January 23, 2015
North Carolina

Interior eyes 300K acres off North Carolina for future leasing

Interior eyes 300K acres off N.C. for future leasing | Phil Taylor, E&E reporter | Posted: Friday, January 23, 2015 via www.governorswindenergycoalition.org

The Interior Department today announced the release of an environmental assessment of a plan to lease up to 300,000 acres off the coast of North Carolina for the construction of offshore wind farms.

The plan calls for leasing a 122,000-acre wind energy area about 28 miles off the coast of Kitty Hawk and two additional areas of 52,000 acres and 134,000 acres beginning about 12 miles off Cape Fear.

North Carolina is the latest of several East Coast states Interior has eyed for commercial wind development.

Interior Secretary Sally Jewell called the environmental assessment “another milestone” in the Obama administration’s fight against global climate change.

“In close coordination with our partners in North Carolina, we are moving forward to determine what places make sense to harness the enormous wind energy potential off the Atlantic Seaboard,” Jewell said.

The final wind energy areas (WEAs) have been reduced significantly from areas Interior preliminarily identified in late 2012, in response to concerns from the National Park Service, Coast Guard and coastal residents, including in Kitty Hawk.

Kitty Hawk had passed a resolution requesting that turbines be located at least 20 miles from shore, while the Park Service had asked that turbines stay roughly 40 miles from the 19th-century Bodie Island Lighthouse.

The Wilmington West WEA was modified to keep turbines at least 10 miles from shore to reduce visual impacts, and the Wilmington East WEA was modified to accommodate vessels using the Port of Wilmington, among other steps.

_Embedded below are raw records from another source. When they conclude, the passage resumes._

import Summits.CriticalPhenomena.PercolationContinuityZ3.Theorems.Transplant.FKDoubleFanMultifanFinal
import Summits.CriticalPhenomena.PercolationContinuityZ3.Theorems.Transplant.FKDoubleFanSesquiCone
import HarnessLib

/-!
# Double fans `K₂ ∨ P_{m+1}`: the MULTIFAN₁ CONE — the closed cone of the images of ALL `a`-fan-then-`b`-fan middles — and the reduction of
# the far cross-apex theorem for EVERY middle to ONE stability statement: an `a`-SPOKE keeps the MULTIFAN₁ cone invariant

Helper file (`--supports stmt-CriticalPhenomena-4575`), FK sub-lane `prim-bschramm-fk-3` (gen 44); builds on p205010 (kernel theorem, internal
audit signed; external expert review pending).  No named facts, no sorries; standard axioms.  Memo `bschramm/prim-bschramm-fk-3/FAR-CROSS-XIX.md` §2.

THE OBSERVATION.  `…MultifanFinal` proves the four-leg inequality `mfZ¹⁰mfZ⁰¹ − mfZ¹¹mfZ⁰⁰ ≥ 0` on `InKE⁴`, i.e. (**`pairH_imgAB_target`**) every
MULTIFAN₁ image **`imgAB q F G u`** `= (G_b F_a (AC_0∗u)) ∧ (G_b F_a (AC_1∗u))` (`a`-gadget `F`, then `b`-gadget `G`, both with `InKE` coefficient
vectors, input `u ∈ InKE`) pairs `≥ 0` with every target `(s∗BC_0) ∧ (s∗BC_1)`.  Let **`coneAB q`** be the closed convex cone bi-dual to these
images (dual **`DualAB q`**).  Then, UNCONDITIONALLY:
* targets lie in `DualAB q` (**`target_dualAB`**, `0 < q ≤ 1`) — this IS the MULTIFAN₁ theorem;
* inputs lie in `coneAB q` (`F = G = fanInit`, **`input_mem_coneAB`**);
* `coneAB q` is stable under `b`-spokes AND rim steps for free — both letters are absorbed into the `b`-gadget:
  `BC_y ∗ (G_b X) = (BC_y∗G)_b X`, `E_r (G_b X) = (E_r G)_b X` (**`opBC_imgAB`**, **`opE_imgAB`**, **`DualAB.bc`**, **`DualAB.rim`**).
So the ONLY letter not absorbed is the `a`-spoke, and (**`isLetterCone_coneAB`**) under the single hypothesis
**`HypAC q`**: `∧²AC_x · imgAB q F G u ∈ coneAB q` (`F, G, u ∈ InKE q`, `x ∈ [0,1]`)
the MULTIFAN₁ cone is a letter cone, whence (**`rayleigh_crossFar_of_hypAC`**, **`negCorr_spokes_cross_far_of_hypAC`**) negative correlation
`φ(J_{a c_j} ∩ J_{b c_k}) ≤ φ(J_{a c_j})·φ(J_{b c_k})` for EVERY weighted double fan, every `j < k`, every middle — with no positivity lemma
beyond the already proved MULTIFAN₁ inequality.  Equivalently: the closed cone of MULTIFAN₁ word images contains every word image.
FIRST-ORDER FORM.  Since `∧²AC_x = (1−x)²I + x(1−x)T_a + x²W_a` with `T_a` DIAGONAL (Plücker weights `0,1,0,1,1,0,1,1,2,1`) and
`W_a β = β_yv·e_yv`, `e_yv ∈ coneAB` (**`eyv_mem_coneAB`**: it is the `a`-image `imgA q e_bc u` of a `ŷ = 0` input), `HypAC` is the statement
that the diagonal operator `T_a` is cross-positive on `coneAB` — i.e. that `coneAB` is invariant under the scaling `(y, v) ↦ (λy, λv)`,
`λ ≥ 1`, of the two hat coordinates of the plane `Π_a`.
STATUS of `HypAC`: OPEN; conjectural; supported by the guarded cutting-plane numerics of the memo (§2: membership of `∧²AC_x·imgAB`,
`∧²AC_x·imgB`, `∧²E_r∧²AC_x·imgB` and random words in `coneAB` at `q ∈ {.05,.2,.5,.8}`; LP test of the local criterion for `T_a` at `imgAB`
generators; exact product-form separation LP finds no separator) — NOT to be built upon with certificate files before the memo's test protocol
is complete.  Relation to `…SesquiCone`: `cone15 ⊆ coneAB` needs `∧²AC_x·imgB ∈ coneAB` (an instance of `HypAC`); under `Hyp15` or `HypAC`
both cones equal the true cone of all word images.
[cite: Grimmett2006, §3.9 eq. (3.94) (pp. 63–64)] [folklore]
-/

noncomputable section

namespace Summit.CriticalPhenomena.PercolationContinuityZ3.Theorems

namespace FK

namespace ThreeApex

/-! ### MULTIFAN₁ images -/

/-- **The MULTIFAN₁ image**: the pair bivector after an `a`-gadget `F` and then a `b`-gadget `G` applied to the input pair `(AC_0∗u, AC_1∗u)`. [folklore] -/
def imgAB (q : ℝ) (F G u : V5) : Biv :=
  wedgeH (fanComboB q G (fanCombo q F (conv (edgeAC 0) u))) (fanComboB q G (fanCombo q F (conv (edgeAC 1) u)))

/-- With both gadgets trivial the MULTIFAN₁ image is the input. [folklore] -/
theorem imgAB_init (q : ℝ) (u : V5) : imgAB q fanInit fanInit u = wedgeH (conv (edgeAC 0) u) (conv (edgeAC 1) u) := by
  simp only [imgAB, fanComboB_init, fanCombo_init]

/-- A `b`-spoke is absorbed into the `b`-gadget: `∧²BC_y · imgAB q F G u = imgAB q F (BC_y ∗ G) u`. [folklore] -/
theorem opBC_imgAB (q y : ℝ) (F G u : V5) : opBC y (imgAB q F G u) = imgAB q F (conv (edgeBC y) G) u := by
  simp only [imgAB, opBC_wedgeH, conv_edgeBC_fanComboB]

/-- A rim step is absorbed into the `b`-gadget: `∧²E_r · imgAB q F G u = imgAB q F (E_r G) u`. [folklore] -/
theorem opE_imgAB (q r : ℝ) (F G u : V5) : opE q r (imgAB q F G u) = imgAB q F (rimStep q r G) u := by
  simp only [imgAB, opE_wedgeH, rimStep_fanComboB]

/-- **The four-leg Rayleigh difference is the pairing of the MULTIFAN₁ image with the target**:
`mfZ¹⁰mfZ⁰¹ − mfZ¹¹mfZ⁰⁰ = q²·⟪imgAB q F G u, (s∗BC_0)∧(s∗BC_1)⟫`. [cite: Grimmett2006, §3.9 eq. (3.94) (pp. 63–64)] -/
theorem mfRay_eq_pairH_imgAB (q : ℝ) (F G u s : V5) :
    mfZ q F G u s 1 0 * mfZ q F G u s 0 1 - mfZ q F G u s 1 1 * mfZ q F G u s 0 0 =
      q ^ 2 * pairH q (imgAB q F G u) (wedgeH (conv s (edgeBC 0)) (conv s (edgeBC 1))) := by
  have e : ∀ (τ : ℝ) (X : V5), conv s (conv (edgeBC τ) X) = conv (conv s (edgeBC τ)) X := by
    intro τ X; simp only [← mul_def]; ac_rfl
  simp only [mfZ, imgAB, e]
  rw [← rayleigh_eq_pairH']

/-- **MULTIFAN₁ images pair non-negatively with every target** (`0 < q ≤ 1`; all four legs in `InKE q`) — `mfRay_nonneg_inKE`. [folklore] -/
theorem pairH_imgAB_target {q : ℝ} (hq0 : 0 < q) (hq1 : q ≤ 1) {F G u s : V5} (hF : InKE q F) (hG : InKE q G) (hu : InKE q u)
    (hs : InKE q s) : 0 ≤ pairH q (imgAB q F G u) (wedgeH (conv s (edgeBC 0)) (conv s (edgeBC 1))) := by
  have h := mfRay_nonneg_inKE hq0 hq1 F G u s hF hG hu hs
  rw [mfRay_eq_pairH_imgAB] at h
  exact nonneg_of_mul_nonneg_right (by linarith [h]) (by positivity : (0 : ℝ) < q ^ 2)
    |> fun h' => by nlinarith [h, sq_nonneg q, mul_pos hq0 hq0]

/-! ### The MULTIFAN₁ dual and bi-dual -/

/-- The dual of the MULTIFAN₁ images over `InKE`: bivectors pairing `≥ 0` with every `imgAB q F G u`, `F, G, u ∈ InKE q`. [folklore] -/
@[folklore] def DualAB (q : ℝ) (γ : Biv) : Prop := ∀ F G u : V5, InKE q F → InKE q G → InKE q u → 0 ≤ pairH q (imgAB q F G u) γ

/-- **The MULTIFAN₁ cone**: the closed convex cone bi-dual to the MULTIFAN₁ images. [folklore] -/
def coneAB (q : ℝ) : Set Biv := {β | ∀ γ : Biv, DualAB q γ → 0 ≤ pairH q β γ}

/-- MULTIFAN₁ images lie in the MULTIFAN₁ cone. [folklore] -/
theorem imgAB_mem_coneAB {q : ℝ} {F G u : V5} (hF : InKE q F) (hG : InKE q G) (hu : InKE q u) : imgAB q F G u ∈ coneAB q :=
  fun _ hγ => hγ F G u hF hG hu

/-- **Inputs lie in the MULTIFAN₁ cone** (`u ∈ InKE q`). [folklore] -/
theorem input_mem_coneAB {q : ℝ} {u : V5} (hu : InKE q u) : wedgeH (conv (edgeAC 0) u) (conv (edgeAC 1) u) ∈ coneAB q := by
  rw [← imgAB_init]; exact imgAB_mem_coneAB (fanInit_inKE q) (fanInit_inKE q) hu

/-- **Every target lies in the MULTIFAN₁ dual** (`0 < q ≤ 1`, `s ∈ InKE q`) — the MULTIFAN₁ theorem. [folklore] -/
theorem target_dualAB {q : ℝ} (hq0 : 0 < q) (hq1 : q ≤ 1) {s : V5} (hs : InKE q s) :
    DualAB q (wedgeH (conv s (edgeBC 0)) (conv s (edgeBC 1))) :=
  fun _ _ _ hF hG hu => pairH_imgAB_target hq0 hq1 hF hG hu hs

namespace DualAB

variable {q : ℝ} {γ : Biv}

/-- The MULTIFAN₁ dual is stable under `b`-spokes (unconditionally). [folklore] -/
theorem bc (hγ : DualAB q γ) {y : ℝ} (hy0 : 0 ≤ y) (hy1 : y ≤ 1) : DualAB q (opBC y γ) := fun F G u hF hG hu => by
  rw [← pairH_opBC, opBC_imgAB]; exact hγ F _ u hF (InKE.step (IsLetter.bc hy0 hy1) hG) hu

/-- The MULTIFAN₁ dual is stable under rim steps (unconditionally). [folklore] -/
theorem rim (hγ : DualAB q γ) {r : ℝ} (hr0 : 0 ≤ r) (hr1 : r ≤ 1) : DualAB q (opE q r γ) := fun F G u hF hG hu => by
  rw [← pairH_opE, opE_imgAB]; exact hγ F _ u hF (InKE.rim hr0 hr1 hG) hu

end DualAB

/-- **`HypAC`**: an `a`-spoke keeps every MULTIFAN₁ image in the MULTIFAN₁ cone. [folklore] -/
@[folklore] def HypAC (q : ℝ) : Prop :=
  ∀ (F G u : V5) (x : ℝ), InKE q F → InKE q G → InKE q u → 0 ≤ x → x ≤ 1 → opAC x (imgAB q F G u) ∈ coneAB q

/-- Under `HypAC` the MULTIFAN₁ dual is stable under `a`-spokes. [folklore] -/
theorem DualAB.ac {q : ℝ} {γ : Biv} (h : HypAC q) (hγ : DualAB q γ) {x : ℝ} (hx0 : 0 ≤ x) (hx1 : x ≤ 1) : DualAB q (opAC x γ) :=
  fun F G u hF hG hu => by rw [← pairH_opAC]; exact h F G u x hF hG hu hx0 hx1 γ hγ

/-- **Under `HypAC` the MULTIFAN₁ cone is a letter cone.** [folklore] -/
theorem isLetterCone_coneAB {q : ℝ} (h : HypAC q) : IsLetterCone q (coneAB q) where
  zero_mem := fun γ _ => le_of_eq (pairH_zero_left q γ).symm
  add_mem := fun β γ hβ hγ δ hδ => by rw [pairH_add_left]; exact add_nonneg (hβ δ hδ) (hγ δ hδ)
  smul_mem := fun a β ha hβ δ hδ => by rw [pairH_smul_left]; exact mul_nonneg ha (hβ δ hδ)
  rim := fun r β hr0 hr1 hβ γ hγ => by rw [pairH_opE]; exact hβ _ (hγ.rim hr0 hr1)
  ac := fun x β hx0 hx1 hβ γ hγ => by rw [pairH_opAC]; exact hβ _ (hγ.ac h hx0 hx1)
  bc := fun y β hy0 hy1 hβ γ hγ => by rw [pairH_opBC]; exact hβ _ (hγ.bc hy0 hy1)

/-- The MULTIFAN₁ cone pairs non-negatively with every target (`0 < q ≤ 1`). [folklore] -/
theorem pairH_coneAB_target {q : ℝ} (hq0 : 0 < q) (hq1 : q ≤ 1) {s : V5} (hs : InKE q s) :
    ∀ β, β ∈ coneAB q → 0 ≤ pairH q β (wedgeH (conv s (edgeBC 0)) (conv s (edgeBC 1))) :=
  fun _ hβ => hβ _ (target_dualAB hq0 hq1 hs)

/-! ### The ray `e_yv` and the first-order form of `HypAC` -/

/-- The bivector `e_y ∧ e_v` of the plane `Π_a` (`W_a β = β_yv · e_yv`). [folklore] -/
def eyvBiv : Biv := ⟨0, 0, 0, 0, 0, 0, 0, 0, 1, 0⟩

/-- `W_a β = β_yv · e_yv`. [folklore] -/
theorem opWa_eq (β : Biv) : opWa β = Biv.smul β.yv eyvBiv := by
  ext <;> simp [opWa, eyvBiv, Biv.smul]

/-- The `a`-image of the gadget `e_bc = BC_1 E_0 fanInit` (detach, then contract `a` with the new vertex) at an input `u` with `Z₀ = Z_ac = 0` is
`ẑ·|u| · e_yv`. [folklore] -/
theorem imgA_ebc_eq (q : ℝ) (u : V5) (h0 : u.z0 = 0) (hac : u.zac = 0) :
    imgA q ⟨0, 0, 0, 1, 0⟩ u = Biv.smul (hz u * u.total) eyvBiv := by
  ext <;> simp only [imgA, wedgeH, fanCombo, conv, edgeAC, detach, hx, hy, hz, V5.total, eyvBiv, Biv.smul, h0, hac] <;> ring

/-- **`e_yv` lies in the MULTIFAN₁ cone** (`0 < q ≤ 1`): it is (a positive multiple of) the `a`-image `imgA q e_bc e_bc`. [folklore] -/
theorem eyv_mem_coneAB (q : ℝ) : eyvBiv ∈ coneAB q := by
  have hbc : InKE q (⟨0, 0, 0, 1, 0⟩ : V5) := by
    have : (⟨0, 0, 0, 1, 0⟩ : V5) = conv (edgeBC 1) delta0 := by ext <;> simp [conv, edgeBC, delta0, V5.total]
    rw [this]; exact InKE.step (IsLetter.bc zero_le_one le_rfl) InKE.base
  have himg : imgA q ⟨0, 0, 0, 1, 0⟩ ⟨0, 0, 0, 1, 0⟩ ∈ coneAB q := by
    have e : imgA q ⟨0, 0, 0, 1, 0⟩ ⟨0, 0, 0, 1, 0⟩ = imgAB q ⟨0, 0, 0, 1, 0⟩ fanInit ⟨0, 0, 0, 1, 0⟩ := by
      simp only [imgA, imgAB, fanComboB_init]
    rw [e]; exact imgAB_mem_coneAB hbc (fanInit_inKE q) hbc
  rw [imgA_ebc_eq q _ rfl rfl] at himg
  have hc : hz (⟨0, 0, 0, 1, 0⟩ : V5) * V5.total ⟨0, 0, 0, 1, 0⟩ = 1 := by simp [hz, V5.total]
  rw [hc] at himg
  have e1 : Biv.smul 1 eyvBiv = eyvBiv := by ext <;> simp [Biv.smul]
  rwa [e1] at himg

/-- **First-order form, easy half**: under `HypAC`, at every MULTIFAN₁ image `g` and every dual element `γ` vanishing on `g`, `⟪T_a g, γ⟫ ≥ 0`
(`T_a` is cross-positive on the generators of `coneAB`). [folklore] -/
theorem crossPos_opTa_of_hypAC {q : ℝ} (h : HypAC q) {F G u : V5} (hF : InKE q F) (hG : InKE q G) (hu : InKE q u) {γ : Biv}
    (hγ : DualAB q γ) (h0 : pairH q (imgAB q F G u) γ = 0) : 0 ≤ pairH q (opTa (imgAB q F G u)) γ := by
  -- `∧²AC_x g = (1−x)²g + x(1−x)T_a g + x²W_a g` pairs `≥ 0` with `γ` for all `x ∈ (0,1]`; divide by `x` and let `x → 0`.
  set g := imgAB q F G u with hg
  have hW : 0 ≤ pairH q (opWa g) γ := by
    rw [opWa_eq, pairH_smul_left]
    -- `g_yv ≥ 0`: pair `∧²AC_1 g = W_a g = g_yv e_yv`... instead use `x = 1` in `HypAC` directly
    have h1 := h F G u 1 hF hG hu zero_le_one le_rfl γ hγ
    have e : opAC 1 g = opWa g := by ext <;> simp [opAC, opTa, opWa, Biv.lin3, Biv.add, Biv.smul]
    rw [← hg, e, opWa_eq, pairH_smul_left] at h1
    exact h1
  have key : ∀ x : ℝ, 0 < x → x ≤ 1 → 0 ≤ (1 - x) * pairH q (opTa g) γ + x * pairH q (opWa g) γ := by
    intro x hx0 hx1
    have hx := h F G u x hF hG hu hx0.le hx1 γ hγ
    rw [← hg, opAC, pairH_lin3, h0, mul_zero, zero_add] at hx
    have : x * (1 - x) * pairH q (opTa g) γ + x ^ 2 * pairH q (opWa g) γ = x * ((1 - x) * pairH q (opTa g) γ + x * pairH q (opWa g) γ) := by
      ring
    rw [this] at hx
    by_contra H
    push Not at H
    nlinarith [mul_pos hx0 (neg_pos.mpr H), hx]
  -- let `x → 0` along `x = 1/(n+2)`
  by_contra hA
  push Not at hA
  obtain ⟨n, hn⟩ := exists_nat_gt (pairH q (opWa g) γ / -pairH q (opTa g) γ)
  have hx0 : (0 : ℝ) < 1 / ((n : ℝ) + 2) := by positivity
  have hx1 : 1 / ((n : ℝ) + 2) ≤ 1 := by
    rw [div_le_one (by positivity)]; linarith [n.cast_nonneg (α := ℝ)]
  have k := key _ hx0 hx1
  have hk : 0 ≤ ((n : ℝ) + 1) * pairH q (opTa g) γ + pairH q (opWa g) γ := by
    have e : ((n : ℝ) + 2) * ((1 - 1 / ((n : ℝ) + 2)) * pairH q (opTa g) γ + 1 / ((n : ℝ) + 2) * pairH q (opWa g) γ) =
        ((n : ℝ) + 1) * pairH q (opTa g) γ + pairH q (opWa g) γ := by
      field_simp
      ring
    rw [← e]; exact mul_nonneg (by positivity) k
  have hB : pairH q (opWa g) γ < n * -pairH q (opTa g) γ := by rwa [div_lt_iff₀ (neg_pos.mpr hA)] at hn
  nlinarith [hk, hB, hA, n.cast_nonneg (α := ℝ)]

/-! ### The reduction: `HypAC` ⟹ the far cross-apex pair for every middle -/

/-- **`HypAC` ⟹ THE ALGEBRA-LEVEL FAR THEOREM** (`0 < q ≤ 1`): the hypothesis `halg` of `negCorr_spokes_cross_far_of_inKE`. [folklore] -/
theorem rayleigh_crossFar_of_hypAC {q : ℝ} (hq0 : 0 < q) (hq1 : q ≤ 1) (h : HypAC q) :
    ∀ (mids : List (ℝ × ℝ × ℝ)), UnitBlocks mids → ∀ rd : ℝ, 0 ≤ rd → rd ≤ 1 → ∀ u s : V5, InKE q u → InKE q s →
      0 ≤ crossFarZ q mids rd u s 1 0 * crossFarZ q mids rd u s 0 1 - crossFarZ q mids rd u s 1 1 * crossFarZ q mids rd u s 0 0 := by
  intro mids hm rd hrd0 hrd1 u s hu hs
  have key := rayleigh_crossFar_of_isLetterCone (isLetterCone_coneAB h) hm hrd0 hrd1 (input_mem_coneAB hu)
    (pairH_coneAB_target hq0 hq1 hs)
  simp only [crossFarZ]
  linarith [key]

open MeasureTheory Literature.Probability.LatticeModels Literature.Probability.Percolation
open scoped Classical

variable {V : Type*} [Fintype V]

section Setting

variable {a b : V} {c : ℕ → V} {m : ℕ}
variable (hab : a ≠ b) (hinj : ∀ j k, j ≤ m → k ≤ m → c j = c k → j = k) (hca : ∀ j, j ≤ m → c j ≠ a) (hcb : ∀ j, j ≤ m → c j ≠ b)
include hab hinj hca hcb

/-- **`HypAC` ⟹ NEGATIVE CORRELATION OF EVERY CROSS-APEX PAIR AT EVERY DISTANCE.**  If an `a`-spoke keeps the MULTIFAN₁ cone invariant at
`q ∈ (0,1]`, then for every weighted double fan (`card V = m + 3`, weights supported on the double-fan pairs) and all `j < k ≤ m`:
`φ(J_{a c_j} ∩ J_{b c_k}) ≤ φ(J_{a c_j})·φ(J_{b c_k})`. [folklore] -/
theorem negCorr_spokes_cross_far_of_hypAC (hcard : Fintype.card V = m + 3) {q : ℝ} (hq0 : 0 < q) (hq1 : q ≤ 1)
    (w : Sym2 V → unitInterval) (hsupp : ∀ e, e ∉ dfPairs a b c m → w e = 0) (h : HypAC q) {j k : ℕ} (hjk : j < k) (hk : k ≤ m) :
    (rcMeasureW w q ∅).real ({ω : BondConfig V | s(a, c j) ∈ ω} ∩ {ω | s(b, c k) ∈ ω}) ≤
      (rcMeasureW w q ∅).real {ω : BondConfig V | s(a, c j) ∈ ω} * (rcMeasureW w q ∅).real {ω : BondConfig V | s(b, c k) ∈ ω} :=
  negCorr_spokes_cross_far_of_inKE hab hinj hca hcb hcard hq0 w hsupp (rayleigh_crossFar_of_hypAC hq0 hq1 h) hjk hk

end Setting

end ThreeApex

end FK

end Summit.CriticalPhenomena.PercolationContinuityZ3.Theorems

The Bureau of Ocean Energy Management’s environmental assessment will examine the impacts of issuing wind energy leases and allowing industry to survey the areas with devices like meteorological towers and buoys.

If a lease is issued and a winning bidder wants to build a wind farm, a separate National Environmental Policy Act review will need to be performed.

The public will have until late February to comment on the draft environmental assessment. BOEM will also hold three public meetings in February in the northern Outer Banks, Wilmington and Carolina Shores, or Sunset Beach.

So far, the Obama administration has awarded seven commercial Atlantic coast wind energy leases off Delaware, Massachusetts, Rhode Island, Maryland and Virginia, raising more than $14 million in high bids for over 357,000 acres of federal waters.

So far, no companies have commissioned a commercial-scale facility in the United States, despite more than 7,000 megawatts of projects having been installed around the world, according to the Energy Department.

The 130-turbine Cape Wind project off Nantucket Sound, Mass., which many believed would be the nation’s first-ever offshore wind farm, suffered a major setback this month when two utilities opted to terminate agreements to purchase its power (Greenwire, Jan. 7).

With a critical 30 percent investment tax credit now expired – and a Republican-controlled Congress that has resisted proposals to prop up clean energy – the industry faces major struggles in standing up projects in U.S. waters.

The Offshore Wind Development Coalition, a trade group based in Washington, D.C., that advocated for offshore wind, in mid-2014 merged into the American Wind Energy Association.